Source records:
- - - -

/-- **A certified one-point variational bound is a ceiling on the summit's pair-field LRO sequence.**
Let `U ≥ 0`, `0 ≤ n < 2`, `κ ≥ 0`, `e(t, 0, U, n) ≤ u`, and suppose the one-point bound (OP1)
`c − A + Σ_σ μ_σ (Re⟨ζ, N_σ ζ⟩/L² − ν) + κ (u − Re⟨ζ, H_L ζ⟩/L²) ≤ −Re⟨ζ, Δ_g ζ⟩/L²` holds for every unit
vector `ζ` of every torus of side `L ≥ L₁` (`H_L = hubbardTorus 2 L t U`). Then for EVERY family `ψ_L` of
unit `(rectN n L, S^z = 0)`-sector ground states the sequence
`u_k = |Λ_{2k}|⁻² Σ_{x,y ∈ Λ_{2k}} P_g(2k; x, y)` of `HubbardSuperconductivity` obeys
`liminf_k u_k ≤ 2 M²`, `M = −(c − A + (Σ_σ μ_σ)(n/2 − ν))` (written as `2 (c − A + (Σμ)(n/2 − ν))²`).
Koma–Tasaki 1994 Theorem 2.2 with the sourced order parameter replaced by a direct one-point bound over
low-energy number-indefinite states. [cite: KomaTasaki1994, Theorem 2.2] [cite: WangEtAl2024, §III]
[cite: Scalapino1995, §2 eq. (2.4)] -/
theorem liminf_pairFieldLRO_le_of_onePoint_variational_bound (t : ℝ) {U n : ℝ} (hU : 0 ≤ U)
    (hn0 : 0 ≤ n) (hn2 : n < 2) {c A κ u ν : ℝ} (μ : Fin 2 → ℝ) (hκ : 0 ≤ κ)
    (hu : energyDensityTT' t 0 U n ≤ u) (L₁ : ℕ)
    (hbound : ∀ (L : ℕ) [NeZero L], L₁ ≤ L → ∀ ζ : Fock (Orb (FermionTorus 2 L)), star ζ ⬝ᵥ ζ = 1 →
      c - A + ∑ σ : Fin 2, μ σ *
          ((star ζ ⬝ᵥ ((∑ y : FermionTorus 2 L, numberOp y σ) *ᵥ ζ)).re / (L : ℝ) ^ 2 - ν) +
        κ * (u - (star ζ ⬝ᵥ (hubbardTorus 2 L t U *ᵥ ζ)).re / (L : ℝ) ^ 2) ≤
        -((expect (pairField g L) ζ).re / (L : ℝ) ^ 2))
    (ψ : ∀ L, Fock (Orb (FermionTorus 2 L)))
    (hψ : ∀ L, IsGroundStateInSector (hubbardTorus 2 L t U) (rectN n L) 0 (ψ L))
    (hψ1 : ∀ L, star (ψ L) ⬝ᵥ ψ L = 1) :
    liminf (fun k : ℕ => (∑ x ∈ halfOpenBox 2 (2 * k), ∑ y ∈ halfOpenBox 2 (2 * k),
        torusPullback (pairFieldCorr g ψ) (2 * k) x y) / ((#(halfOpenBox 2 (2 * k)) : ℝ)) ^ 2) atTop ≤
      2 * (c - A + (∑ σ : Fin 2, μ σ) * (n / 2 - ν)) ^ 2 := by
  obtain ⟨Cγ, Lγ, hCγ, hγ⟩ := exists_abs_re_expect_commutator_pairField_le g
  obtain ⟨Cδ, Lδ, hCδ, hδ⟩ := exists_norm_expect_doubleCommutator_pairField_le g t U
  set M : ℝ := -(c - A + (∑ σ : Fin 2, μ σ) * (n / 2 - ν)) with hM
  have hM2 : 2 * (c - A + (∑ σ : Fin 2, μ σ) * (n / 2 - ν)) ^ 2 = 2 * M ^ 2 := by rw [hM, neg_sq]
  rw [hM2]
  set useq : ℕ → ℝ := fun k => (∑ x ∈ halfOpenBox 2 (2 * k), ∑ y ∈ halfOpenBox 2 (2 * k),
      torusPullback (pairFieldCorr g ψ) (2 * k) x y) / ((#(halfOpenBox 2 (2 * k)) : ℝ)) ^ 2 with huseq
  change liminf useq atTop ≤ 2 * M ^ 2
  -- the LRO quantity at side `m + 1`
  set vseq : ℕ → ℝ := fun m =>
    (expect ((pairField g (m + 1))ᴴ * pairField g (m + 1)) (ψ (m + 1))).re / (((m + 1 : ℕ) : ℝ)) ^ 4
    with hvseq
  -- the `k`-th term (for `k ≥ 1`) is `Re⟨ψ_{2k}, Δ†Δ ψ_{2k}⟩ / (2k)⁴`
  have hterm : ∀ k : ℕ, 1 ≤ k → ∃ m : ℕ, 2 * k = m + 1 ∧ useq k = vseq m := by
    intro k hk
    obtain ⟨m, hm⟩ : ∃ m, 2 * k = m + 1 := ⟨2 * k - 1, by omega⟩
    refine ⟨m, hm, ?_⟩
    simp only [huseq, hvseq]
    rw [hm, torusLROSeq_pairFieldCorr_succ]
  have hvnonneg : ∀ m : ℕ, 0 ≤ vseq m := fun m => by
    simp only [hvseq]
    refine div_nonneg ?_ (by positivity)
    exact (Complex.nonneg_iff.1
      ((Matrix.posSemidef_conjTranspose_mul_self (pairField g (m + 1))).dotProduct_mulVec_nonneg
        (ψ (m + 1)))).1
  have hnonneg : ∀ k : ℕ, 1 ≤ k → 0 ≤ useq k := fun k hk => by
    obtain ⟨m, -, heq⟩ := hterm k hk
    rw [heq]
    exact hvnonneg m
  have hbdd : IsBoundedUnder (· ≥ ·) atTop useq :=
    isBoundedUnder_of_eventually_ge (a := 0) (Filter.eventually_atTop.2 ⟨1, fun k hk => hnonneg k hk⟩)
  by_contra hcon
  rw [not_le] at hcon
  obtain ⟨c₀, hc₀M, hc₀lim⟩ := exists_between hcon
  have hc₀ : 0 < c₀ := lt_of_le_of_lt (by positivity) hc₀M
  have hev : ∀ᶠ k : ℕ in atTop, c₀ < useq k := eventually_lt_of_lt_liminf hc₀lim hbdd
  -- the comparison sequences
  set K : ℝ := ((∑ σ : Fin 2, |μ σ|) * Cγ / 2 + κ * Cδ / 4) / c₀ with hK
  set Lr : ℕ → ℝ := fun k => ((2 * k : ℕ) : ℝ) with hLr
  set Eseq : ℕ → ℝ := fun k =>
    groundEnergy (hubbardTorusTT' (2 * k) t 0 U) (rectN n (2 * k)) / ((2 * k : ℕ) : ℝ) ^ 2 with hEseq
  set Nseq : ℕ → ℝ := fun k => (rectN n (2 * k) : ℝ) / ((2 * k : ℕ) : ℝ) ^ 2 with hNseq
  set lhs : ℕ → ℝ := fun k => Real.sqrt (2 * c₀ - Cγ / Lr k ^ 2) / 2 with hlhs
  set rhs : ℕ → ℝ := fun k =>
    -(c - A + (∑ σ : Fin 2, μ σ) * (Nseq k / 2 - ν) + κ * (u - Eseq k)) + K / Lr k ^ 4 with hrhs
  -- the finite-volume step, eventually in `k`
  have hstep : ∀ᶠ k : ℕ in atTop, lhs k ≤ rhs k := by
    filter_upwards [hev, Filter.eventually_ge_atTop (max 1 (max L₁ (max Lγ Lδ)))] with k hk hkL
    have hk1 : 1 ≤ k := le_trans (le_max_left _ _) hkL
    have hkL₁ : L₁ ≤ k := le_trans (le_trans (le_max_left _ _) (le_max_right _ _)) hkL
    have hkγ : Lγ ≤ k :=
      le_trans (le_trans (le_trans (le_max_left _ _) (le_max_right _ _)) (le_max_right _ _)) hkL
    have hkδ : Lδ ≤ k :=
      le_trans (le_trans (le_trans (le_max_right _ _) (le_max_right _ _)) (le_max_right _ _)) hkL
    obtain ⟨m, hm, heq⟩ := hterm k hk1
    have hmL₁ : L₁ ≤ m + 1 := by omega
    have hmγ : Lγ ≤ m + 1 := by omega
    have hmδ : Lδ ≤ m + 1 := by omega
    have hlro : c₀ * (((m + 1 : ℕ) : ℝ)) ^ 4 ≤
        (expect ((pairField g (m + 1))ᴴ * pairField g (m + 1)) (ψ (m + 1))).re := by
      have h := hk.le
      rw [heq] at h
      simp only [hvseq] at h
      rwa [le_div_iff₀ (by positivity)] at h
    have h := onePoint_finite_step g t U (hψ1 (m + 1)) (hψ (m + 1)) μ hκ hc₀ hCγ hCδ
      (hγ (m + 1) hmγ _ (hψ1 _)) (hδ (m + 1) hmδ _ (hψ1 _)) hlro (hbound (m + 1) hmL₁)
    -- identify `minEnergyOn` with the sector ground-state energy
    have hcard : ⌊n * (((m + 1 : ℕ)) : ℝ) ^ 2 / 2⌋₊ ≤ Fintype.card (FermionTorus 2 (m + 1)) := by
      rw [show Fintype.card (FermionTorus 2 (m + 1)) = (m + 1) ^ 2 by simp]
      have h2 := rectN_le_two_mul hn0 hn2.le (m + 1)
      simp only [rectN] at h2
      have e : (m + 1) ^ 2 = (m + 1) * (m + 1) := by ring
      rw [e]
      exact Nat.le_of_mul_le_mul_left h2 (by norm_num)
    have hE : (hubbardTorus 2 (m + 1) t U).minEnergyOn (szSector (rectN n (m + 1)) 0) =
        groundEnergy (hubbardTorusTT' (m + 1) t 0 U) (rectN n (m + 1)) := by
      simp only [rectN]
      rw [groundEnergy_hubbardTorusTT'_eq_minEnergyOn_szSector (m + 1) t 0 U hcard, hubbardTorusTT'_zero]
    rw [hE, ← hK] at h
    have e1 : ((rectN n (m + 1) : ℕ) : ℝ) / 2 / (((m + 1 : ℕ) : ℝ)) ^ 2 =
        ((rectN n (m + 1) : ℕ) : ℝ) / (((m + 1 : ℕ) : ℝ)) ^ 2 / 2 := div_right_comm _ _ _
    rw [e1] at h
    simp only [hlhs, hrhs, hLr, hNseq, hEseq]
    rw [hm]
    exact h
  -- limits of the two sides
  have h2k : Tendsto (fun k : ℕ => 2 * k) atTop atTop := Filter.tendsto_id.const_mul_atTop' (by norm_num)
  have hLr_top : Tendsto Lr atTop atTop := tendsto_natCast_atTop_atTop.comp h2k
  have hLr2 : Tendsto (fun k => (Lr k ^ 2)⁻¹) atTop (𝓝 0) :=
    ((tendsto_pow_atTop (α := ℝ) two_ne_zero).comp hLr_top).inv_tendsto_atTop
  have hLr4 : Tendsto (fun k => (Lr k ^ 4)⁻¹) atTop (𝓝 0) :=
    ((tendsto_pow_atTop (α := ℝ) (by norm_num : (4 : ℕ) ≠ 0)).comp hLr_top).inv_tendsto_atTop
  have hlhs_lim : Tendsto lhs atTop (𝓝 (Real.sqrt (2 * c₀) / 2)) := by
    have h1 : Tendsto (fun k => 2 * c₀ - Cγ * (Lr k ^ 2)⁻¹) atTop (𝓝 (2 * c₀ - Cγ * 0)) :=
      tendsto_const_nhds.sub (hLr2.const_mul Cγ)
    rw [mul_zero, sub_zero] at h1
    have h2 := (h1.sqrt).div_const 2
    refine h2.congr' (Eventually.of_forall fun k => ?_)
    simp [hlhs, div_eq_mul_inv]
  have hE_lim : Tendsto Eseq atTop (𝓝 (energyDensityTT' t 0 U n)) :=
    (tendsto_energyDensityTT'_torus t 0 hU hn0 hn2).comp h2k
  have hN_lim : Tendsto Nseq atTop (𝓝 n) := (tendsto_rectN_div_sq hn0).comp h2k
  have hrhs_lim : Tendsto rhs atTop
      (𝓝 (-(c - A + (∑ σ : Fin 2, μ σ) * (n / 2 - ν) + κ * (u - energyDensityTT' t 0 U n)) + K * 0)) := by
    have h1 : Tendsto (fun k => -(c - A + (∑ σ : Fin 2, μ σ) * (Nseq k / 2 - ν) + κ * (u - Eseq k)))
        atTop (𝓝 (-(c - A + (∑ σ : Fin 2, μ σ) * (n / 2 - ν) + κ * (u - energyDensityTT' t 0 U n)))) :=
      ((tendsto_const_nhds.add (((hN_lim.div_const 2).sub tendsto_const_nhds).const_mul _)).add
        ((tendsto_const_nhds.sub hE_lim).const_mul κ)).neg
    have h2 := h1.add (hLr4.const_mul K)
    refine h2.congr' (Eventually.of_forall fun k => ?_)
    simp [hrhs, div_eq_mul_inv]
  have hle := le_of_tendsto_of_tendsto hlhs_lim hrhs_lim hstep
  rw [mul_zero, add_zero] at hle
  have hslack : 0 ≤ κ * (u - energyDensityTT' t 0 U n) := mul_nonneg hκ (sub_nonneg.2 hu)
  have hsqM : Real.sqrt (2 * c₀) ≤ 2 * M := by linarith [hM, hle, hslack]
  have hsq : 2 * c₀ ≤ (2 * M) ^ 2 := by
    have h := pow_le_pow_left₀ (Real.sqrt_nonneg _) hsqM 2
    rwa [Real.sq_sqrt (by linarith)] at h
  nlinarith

- - - -

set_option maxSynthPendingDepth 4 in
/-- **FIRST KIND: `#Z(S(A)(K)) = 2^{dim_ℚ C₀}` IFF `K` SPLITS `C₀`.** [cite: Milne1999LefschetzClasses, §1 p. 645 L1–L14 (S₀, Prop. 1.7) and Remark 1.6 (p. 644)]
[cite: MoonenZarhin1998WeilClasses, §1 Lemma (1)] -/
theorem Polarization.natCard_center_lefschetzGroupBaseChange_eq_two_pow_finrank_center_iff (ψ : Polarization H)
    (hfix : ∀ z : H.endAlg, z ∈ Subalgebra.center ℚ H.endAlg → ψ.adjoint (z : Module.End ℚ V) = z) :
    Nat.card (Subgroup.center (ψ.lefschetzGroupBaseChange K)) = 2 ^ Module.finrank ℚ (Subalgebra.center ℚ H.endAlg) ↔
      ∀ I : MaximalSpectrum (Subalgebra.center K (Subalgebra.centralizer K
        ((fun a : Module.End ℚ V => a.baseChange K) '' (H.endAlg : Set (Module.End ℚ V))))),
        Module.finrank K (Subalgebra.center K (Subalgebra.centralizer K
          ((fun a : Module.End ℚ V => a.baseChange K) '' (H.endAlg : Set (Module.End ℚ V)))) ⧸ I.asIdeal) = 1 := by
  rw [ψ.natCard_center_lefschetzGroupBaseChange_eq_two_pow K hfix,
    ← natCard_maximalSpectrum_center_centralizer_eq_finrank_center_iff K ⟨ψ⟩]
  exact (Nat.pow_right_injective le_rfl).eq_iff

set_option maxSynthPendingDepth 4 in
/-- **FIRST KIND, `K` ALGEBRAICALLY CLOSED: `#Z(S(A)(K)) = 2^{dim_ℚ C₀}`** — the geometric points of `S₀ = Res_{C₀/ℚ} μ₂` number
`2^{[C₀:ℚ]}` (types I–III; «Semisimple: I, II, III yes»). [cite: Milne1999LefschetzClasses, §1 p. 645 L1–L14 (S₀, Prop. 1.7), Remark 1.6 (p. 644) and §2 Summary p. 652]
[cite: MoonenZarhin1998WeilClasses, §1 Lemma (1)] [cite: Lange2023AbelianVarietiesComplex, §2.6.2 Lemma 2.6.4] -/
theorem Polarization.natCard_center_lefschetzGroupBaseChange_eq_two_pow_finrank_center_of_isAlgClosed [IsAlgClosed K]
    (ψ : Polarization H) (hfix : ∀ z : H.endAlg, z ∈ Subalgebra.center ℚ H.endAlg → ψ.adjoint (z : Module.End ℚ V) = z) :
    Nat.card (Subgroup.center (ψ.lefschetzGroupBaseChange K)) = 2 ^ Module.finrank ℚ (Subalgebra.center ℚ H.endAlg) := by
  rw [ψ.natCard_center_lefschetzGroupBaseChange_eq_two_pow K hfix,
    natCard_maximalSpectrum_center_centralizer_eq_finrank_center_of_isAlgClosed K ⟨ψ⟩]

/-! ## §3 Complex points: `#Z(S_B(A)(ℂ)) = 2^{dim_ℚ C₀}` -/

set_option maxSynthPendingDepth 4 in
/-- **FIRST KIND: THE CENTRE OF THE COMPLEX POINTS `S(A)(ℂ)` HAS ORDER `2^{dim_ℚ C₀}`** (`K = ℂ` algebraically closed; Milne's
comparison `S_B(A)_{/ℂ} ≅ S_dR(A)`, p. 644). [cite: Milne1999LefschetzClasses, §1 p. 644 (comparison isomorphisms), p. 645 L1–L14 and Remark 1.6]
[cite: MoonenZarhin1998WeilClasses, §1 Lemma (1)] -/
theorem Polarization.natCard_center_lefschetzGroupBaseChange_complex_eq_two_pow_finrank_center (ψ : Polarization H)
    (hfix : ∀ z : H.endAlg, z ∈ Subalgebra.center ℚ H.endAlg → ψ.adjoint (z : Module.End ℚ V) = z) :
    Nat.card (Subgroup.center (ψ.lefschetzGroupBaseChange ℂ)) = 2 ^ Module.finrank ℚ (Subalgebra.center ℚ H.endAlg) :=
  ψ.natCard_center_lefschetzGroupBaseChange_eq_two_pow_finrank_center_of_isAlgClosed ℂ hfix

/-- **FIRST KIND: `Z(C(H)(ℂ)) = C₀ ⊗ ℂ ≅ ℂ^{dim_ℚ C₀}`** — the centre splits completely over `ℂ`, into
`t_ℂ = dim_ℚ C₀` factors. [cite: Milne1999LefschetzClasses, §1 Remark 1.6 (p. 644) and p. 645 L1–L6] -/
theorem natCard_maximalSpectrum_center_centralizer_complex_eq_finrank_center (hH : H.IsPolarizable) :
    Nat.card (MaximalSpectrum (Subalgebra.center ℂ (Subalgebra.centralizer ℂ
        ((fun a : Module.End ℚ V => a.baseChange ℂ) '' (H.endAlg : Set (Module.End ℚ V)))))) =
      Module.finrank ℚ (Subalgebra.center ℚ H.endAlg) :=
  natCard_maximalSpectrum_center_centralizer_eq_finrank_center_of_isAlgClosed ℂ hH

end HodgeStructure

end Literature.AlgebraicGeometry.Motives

- - - -

Task details: From the records above, pick out and copy each line holding the word "Filter".

Task result:
    isBoundedUnder_of_eventually_ge (a := 0) (Filter.eventually_atTop.2 ⟨1, fun k hk => hnonneg k hk⟩)
    filter_upwards [hev, Filter.eventually_ge_atTop (max 1 (max L₁ (max Lγ Lδ)))] with k hk hkL
  have h2k : Tendsto (fun k : ℕ => 2 * k) atTop atTop := Filter.tendsto_id.const_mul_atTop' (by norm_num)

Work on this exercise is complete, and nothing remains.